*** WORKING DATA
import Summits.Ventures.Crystal3D.Kissing125.SearchCheck3
import HarnessLib

/-!
# The run of the growth search at `κ = 7/32`, part 13 of 256 (computational, `native_decide`)

HONEST FRAMING (cell pub-crystal3d, K-path at `h = 5/4`): this is NOT a result printed by Hales.  It is his
METHOD (arXiv:1209.6043, Theorem 3: the main estimate + the classification of the contact graphs of kissing
configurations, in the tree's form of a verified interval-arithmetic growth search, `Literature/…/KissingSearch*.lean`)
RE-RUN at the separation `5/2` instead of `2h₀ = 2.52` (largest long-side cosine `κ = 1 − (5/4)²/2 = 7/32` instead of
`κ₀ = 1031/5000`).  The declarations are namespace-shadowing COPIES of the tree's declarations (same names, inside
`namespace Summit.Ventures.Crystal3D.Kissing125[.KissingSearch]`, original docstrings and citation tags kept — the tags
name the printed METHOD step each declaration implements); the diff to the originals is stated per file.  Generated by
`HOME/lean/kissing125/gen/mkfiles.py`; audit recipe in `HOME/lean/kissing125/README.md`.  Nothing here is asserted
about GAP(1.26) or any census.

THIS FILE: part `13` of the computation `∀ i < 256, checkPart 5 256 i 60 = true` for the 7/32 checker
(`SearchCheck*.lean`): the states of the depth-`5` frontier (`21 802` states at `7/32`; `17 556` in the tree's 128-part run
at `κ₀`) with index `≡ 13 (mod 256)`, each searched with fuel `60` — `256` parts so that a part carries about the node
count of a `κ₀` part of the tree's run (the 7/32 search has ≈ `2.05×` the nodes; pilot measurement by typer-bulk g6, farm
`#eval` of a counting twin: every leaf killed by propagation or accepted as FCC/HCP, no bisection needed).  Assembled in `SearchFinal.lean`.

## References
* T. C. Hales, *A proof of Fejes Tóth's conjecture on sphere packings with kissing number twelve*,
  arXiv:1209.6043 (2012): Definition 1, Theorem 2 (main estimate `d₃`), Theorem 3, Lemmas 7–10. [`Hales2012`]
* R. E. Moore, *Interval Analysis* (1966), Theorem 3.1, §4.4. [`Moore1966`]
-/

namespace Summit.Ventures.Crystal3D.Kissing125

open Literature.Geometry.DiscreteGeometry

namespace KissingSearch

/-- **Part `13` of `256` of the growth search at `κ = 7/32` returns `true`** (frontier depth `5`, fuel `60`).
[cite: Hales2012, Theorem 3 and Lemma 8] -/
theorem checkPart_eq_true_013 : checkPart 5 256 13 60 = true := by
  native_decide

end KissingSearch

end Summit.Ventures.Crystal3D.Kissing125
******
→ **WHAT THE TASK REQUIRES**
Quote, without any change, each line from the one that contains "RE-RUN at the" through the end of the material.

→ **RESPONSE AREA**
RE-RUN at the separation `5/2` instead of `2h₀ = 2.52` (largest long-side cosine `κ = 1 − (5/4)²/2 = 7/32` instead of
`κ₀ = 1031/5000`).  The declarations are namespace-shadowing COPIES of the tree's declarations (same names, inside
`namespace Summit.Ventures.Crystal3D.Kissing125[.KissingSearch]`, original docstrings and citation tags kept — the tags
name the printed METHOD step each declaration implements); the diff to the originals is stated per file.  Generated by
`HOME/lean/kissing125/gen/mkfiles.py`; audit recipe in `HOME/lean/kissing125/README.md`.  Nothing here is asserted
about GAP(1.26) or any census.

THIS FILE: part `13` of the computation `∀ i < 256, checkPart 5 256 i 60 = true` for the 7/32 checker
(`SearchCheck*.lean`): the states of the depth-`5` frontier (`21 802` states at `7/32`; `17 556` in the tree's 128-part run
at `κ₀`) with index `≡ 13 (mod 256)`, each searched with fuel `60` — `256` parts so that a part carries about the node
count of a `κ₀` part of the tree's run (the 7/32 search has ≈ `2.05×` the nodes; pilot measurement by typer-bulk g6, farm
`#eval` of a counting twin: every leaf killed by propagation or accepted as FCC/HCP, no bisection needed).  Assembled in `SearchFinal.lean`.

## References
* T. C. Hales, *A proof of Fejes Tóth's conjecture on sphere packings with kissing number twelve*,
  arXiv:1209.6043 (2012): Definition 1, Theorem 2 (main estimate `d₃`), Theorem 3, Lemmas 7–10. [`Hales2012`]
* R. E. Moore, *Interval Analysis* (1966), Theorem 3.1, §4.4. [`Moore1966`]
-/

namespace Summit.Ventures.Crystal3D.Kissing125

open Literature.Geometry.DiscreteGeometry

namespace KissingSearch

/-- **Part `13` of `256` of the growth search at `κ = 7/32` returns `true`** (frontier depth `5`, fuel `60`).
[cite: Hales2012, Theorem 3 and Lemma 8] -/
theorem checkPart_eq_true_013 : checkPart 5 256 13 60 = true := by
  native_decide

end KissingSearch

end Summit.Ventures.Crystal3D.Kissing125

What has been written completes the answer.